Fast forward to the year 2008. I'm getting my first bra fitting. The fitter says I have a D cup. I break down in tears in the fitting room. (Embarrassing.)

Fast forward again to 2013. I'm measuring myself per Reddit's “A Bra that fits” instructions. I get 34FF. I break down into tears again.

Most recently, some folks have been posting old pictures on Facebook, and I'm finding myself in pain over the fact that I look, as I said to my partner, “normal.” And this is not a judgement in terms of size — this is me being deeply, and vulnerably, attached to my self-perception with smaller breasts.

I am finding I don't WANT to have these things on my chest during the wedding.

I have been putting off scheduling my consultation with the corset maker. This has led to tons of second guessing myself, worrying about what types of responses I'll get from other people and family members, about my clothing choices — not only for the wedding but for other parts of life as well.
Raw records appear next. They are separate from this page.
import Summits.ValiantsHypothesis.ValiantsHypothesis.Theorems.KPlusLogSqLawStaticPathEvents

/-!
# Route «KPlusLogSqLaw» — parametric max-weight independent set on a path: THE EXCHANGE FORM OF THE EVENT TEST («events are particle moves»)

HONEST FRAMING.  Helper toward the crux `WeakLifting` (item `stmt-ValiantsHypothesis-19561`, route `KPlusLogSqLaw`, cell `pub-symmetroid`,
seat val-sym-lift-p4 g22, 2026-08-29) on the line of its witness-plan stub `stub_tridiagonalSectorB` (tropical twin of the STATIC tridiagonal
sector = parametric maximum-weight independent set on a path).  Sequel of `…StaticPathEvents` (`ne_iff_event`: across an adjacent transposition
`(α, κ)` of the prefix-sum lines the unique optimum changes iff (flip)(L)(M)(R), a test phrased with the alternating FOLDS of the block and of the
reversed block; `toggle_ends_of_ne`).  Here the test is re-expressed WITHOUT folds, on the optimum `M` itself (memo PARTICLES.md, g22):
`sub_L_alt_eq_sum` (`S_κ - S_α` = signed sum of the item lines over the stretch `α+1, …, κ`); `mem_succ_iff_not_mem_of_indep` (if `M` and the
TOGGLED set `M ∆ {i+α+1, …, i+κ}` are both independent, membership in `M` alternates along the stretch); `sum_symmDiff_sub_eq` (so the toggle
changes the weight by `± (S_κ - S_α)` with a parameter-independent sign); **`ne_of_flip_of_indep_symmDiff`** (if the pair flips and the toggled
set is independent, the unique optimum at `θ` is not optimal at `θ'` — no folds, no genericity beyond uniqueness); **`eq_symmDiff_of_ne`** (across
an event the new optimum IS the toggled set); **`ne_iff_flip_and_indep_symmDiff`** (THE EXCHANGE FORM: the optimum changes iff the pair flips AND
toggling the stretch keeps independence); `covered_of_ne_of_between` (no uncovered position strictly inside the stretch of an event).
Reading: with `V` = the uncovered positions («particles», an alternating chain) a same-parity crossing is an event iff one end is a particle and no
particle lies strictly between (a HOP), an opposite-parity crossing iff both ends are adjacent particles (ANNIHILATION) or both are covered with the
stretch tiled by `M` (CREATION).  Statements about a path DP; nothing here asserts anything about `WeakLifting`, `TropicalB`, `KPlusLogSqLaw`, the
stub in its window, `MatrixDescartes` (stmt-ValiantsHypothesis-18050) or `VP ≠ VNP`; the ORDER QUESTION (hops `= O(n)`) stays open.
-/

set_option linter.dupNamespace false
set_option autoImplicit false

namespace Summit.ValiantsHypothesis.ValiantsHypothesis.Theorems.KPlusLogSqLaw

open Finset Classical
open scoped symmDiff

namespace StaticPathFold

noncomputable section

/-! ## 1. The prefix-sum difference over a stretch, and alternation along a doubly independent toggle -/

section Stretch

variable (w₁ w₀ : ℕ → ℝ)

/-- **`S_k - S_α` is the signed sum of the item lines over the stretch**: for `α ≤ k`,
`S_k(τ) - S_α(τ) = Σ_{t = i+α+1}^{i+k} (-1)^(t-i) · W_t(τ)` for the prefix-sum lines of the block `i+1, …`. [folklore] -/
theorem sub_L_alt_eq_sum (i α : ℕ) (τ : ℝ) :
    ∀ k, α ≤ k →
      L (altA (shift i w₁)) (altB (shift i w₀)) k τ - L (altA (shift i w₁)) (altB (shift i w₀)) α τ =
        ∑ t ∈ Ioc (i + α) (i + k), (-1 : ℝ) ^ (t - i) * W w₁ w₀ t τ := by
  intro k hk
  induction k, hk using Nat.le_induction with
  | base => simp
  | succ k hk ih =>
    rw [show i + (k + 1) = i + k + 1 by ring, sum_Ioc_succ_top (by omega : i + α ≤ i + k), ← ih,
      L_alt_succ (shift i w₁) (shift i w₀) k τ, W_shift]
    rw [show i + k + 1 - i = k + 1 by omega, show i + (k + 1) = i + k + 1 by ring]; ring

variable {w₁ w₀}

/-- **alternation along a doubly independent toggle**: if `M` and `M ∆ Ioc a b` are both independent (no two consecutive items), then for
`a < t`, `t + 1 ≤ b` one has `t + 1 ∈ M ↔ t ∉ M` — the items of the stretch `a+1, …, b` alternate in and out of `M`. [folklore] -/
theorem mem_succ_iff_not_mem_of_indep {M : Finset ℕ} {a b t : ℕ} (hM : Indep M) (hT : Indep (M ∆ Ioc a b))
    (hat : a < t) (htb : t + 1 ≤ b) : (t + 1 ∈ M ↔ t ∉ M) := by
  constructor
  · intro h1 h0; exact hM t h0 h1
  · intro h0
    have htI : t ∈ Ioc a b := mem_Ioc.mpr ⟨hat, by omega⟩
    have ht1I : t + 1 ∈ Ioc a b := mem_Ioc.mpr ⟨by omega, htb⟩
    have htT : t ∈ M ∆ Ioc a b := Finset.mem_symmDiff.mpr (Or.inr ⟨htI, h0⟩)
    have ht1T : t + 1 ∉ M ∆ Ioc a b := hT t htT
    by_contra h1
    exact ht1T (Finset.mem_symmDiff.mpr (Or.inr ⟨ht1I, h1⟩))

/-- the weight of a toggled set minus the weight of the set is the signed sum over the toggled stretch (pure bookkeeping). [folklore] -/
theorem sum_symmDiff_sub (M I : Finset ℕ) (f : ℕ → ℝ) :
    ∑ t ∈ M ∆ I, f t - ∑ t ∈ M, f t = ∑ t ∈ I, (if t ∈ M then -f t else f t) := by
  have hsd : M ∆ I = M.filter (fun t => t ∉ I) ∪ I.filter (fun t => t ∉ M) := by
    ext t
    simp only [Finset.mem_symmDiff, mem_union, mem_filter]
  have hdj : Disjoint (M.filter (fun t => t ∉ I)) (I.filter (fun t => t ∉ M)) := by
    rw [disjoint_left]
    intro t h1 h2
    rw [mem_filter] at h1 h2
    exact h2.2 h1.1
  rw [hsd, sum_union hdj, ← sum_filter_add_sum_filter_not M (fun t => t ∈ I) f, sum_ite]
  have e : I.filter (fun t => t ∈ M) = M.filter (fun t => t ∈ I) := by
    ext t; simp only [mem_filter]; tauto
  rw [e, sum_neg_distrib]
  ring

/-- **the toggle changes the weight by `± (S_κ - S_α)`, with a parameter-independent sign**: if `M` and `M ∆ {i+α+1, …, i+κ}` are both
independent (`α < κ`), there is `s ∈ {1, -1}` with `Σ_{M ∆ stretch} W(τ) - Σ_M W(τ) = s · (S_κ(τ) - S_α(τ))` for every `τ`. [folklore] -/
theorem sum_symmDiff_sub_eq {M : Finset ℕ} {i α κ : ℕ} (hακ : α < κ) (hM : Indep M)
    (hT : Indep (M ∆ Ioc (i + α) (i + κ))) :
    ∃ s : ℝ, (s = 1 ∨ s = -1) ∧ ∀ τ : ℝ,
      ∑ t ∈ M ∆ Ioc (i + α) (i + κ), W w₁ w₀ t τ - ∑ t ∈ M, W w₁ w₀ t τ =
        s * (L (altA (shift i w₁)) (altB (shift i w₀)) κ τ - L (altA (shift i w₁)) (altB (shift i w₀)) α τ) := by
  -- the sign pattern `ε t = -1` on `M`, `+1` off `M`, alternates along the stretch: `ε t = s (-1)^(t-i)`
  set ε : ℕ → ℝ := fun t => if t ∈ M then -1 else 1 with hε
  set s : ℝ := ε (i + α + 1) * (-1) ^ (α + 1) with hs
  have hs1 : s = 1 ∨ s = -1 := by
    rcases neg_one_pow_eq_or ℝ (α + 1) with h | h <;>
      · by_cases hm : i + α + 1 ∈ M
        · simp [hs, hε, hm, h]
        · simp [hs, hε, hm, h]
  have hpat : ∀ t, i + α + 1 ≤ t → t ≤ i + κ → ε t = s * (-1) ^ (t - i) := by
    intro t ht
    induction t, ht using Nat.le_induction with
    | base =>
      intro _
      rw [hs, show i + α + 1 - i = α + 1 by omega, mul_assoc, ← pow_add, ← two_mul, pow_mul]
      norm_num
    | succ t ht ih =>
      intro htκ
      have ih' := ih (by omega)
      have halt : (t + 1 ∈ M ↔ t ∉ M) := mem_succ_iff_not_mem_of_indep hM hT (by omega) htκ
      have e : t + 1 - i = (t - i) + 1 := by omega
      rw [e, pow_succ]
      by_cases h0 : t ∈ M
      · have h1 : t + 1 ∉ M := fun h1 => (halt.mp h1) h0
        have : ε t = -1 := by simp [hε, h0]
        rw [this] at ih'
        have : ε (t + 1) = 1 := by simp [hε, h1]
        rw [this]; linear_combination -ih'
      · have h1 : t + 1 ∈ M := halt.mpr h0
        have : ε t = 1 := by simp [hε, h0]
        rw [this] at ih'
        have : ε (t + 1) = -1 := by simp [hε, h1]
        rw [this]; linear_combination -ih'
  refine ⟨s, hs1, fun τ => ?_⟩
  rw [sum_symmDiff_sub, sub_L_alt_eq_sum w₁ w₀ i α τ κ hακ.le, mul_sum]
  refine sum_congr rfl fun t ht => ?_
  have htb := mem_Ioc.mp ht
  have hε' : (if t ∈ M then -W w₁ w₀ t τ else W w₁ w₀ t τ) = ε t * W w₁ w₀ t τ := by
    by_cases h : t ∈ M <;> simp [hε, h]
  rw [hε', hpat t (by omega) htb.2]
  ring

end Stretch

/-! ## 2. A flipped pair with an independent toggle forces a change of the optimum -/

section Sufficient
Then I realized I was focusing on how I looked over how I felt, or how I wanted to move through this event. I was thinking about wanting to be my “perfect self,” but only on the outside.

I finally let it go. I finally hit the point where I said “I am not my envelope.” Sure, I want to feel my best during the wedding, but the choices I will make for that will be focused on what is right for what's inside the envelope.

I reminded myself: That corset that I've been agonizing over… I chose to look for a corset not only because it would support me better than a bra would, and require no special undergarments, but also because the last time I danced at a wedding I hurt my hip pretty badly and was limping for weeks. A corset will help me with that by keeping me aware of my movement and maintaining my stability. These are sound, strategic choices that have nothing to do with how I look in it.

Now I'm planning on writing a mantra card and sticking it on my wall: I AM NOT MY ENVELOPE.

If you've read this far, thank you! I'm hoping this can help others who are fighting with self-perception. I'd love to hear how others are working on it.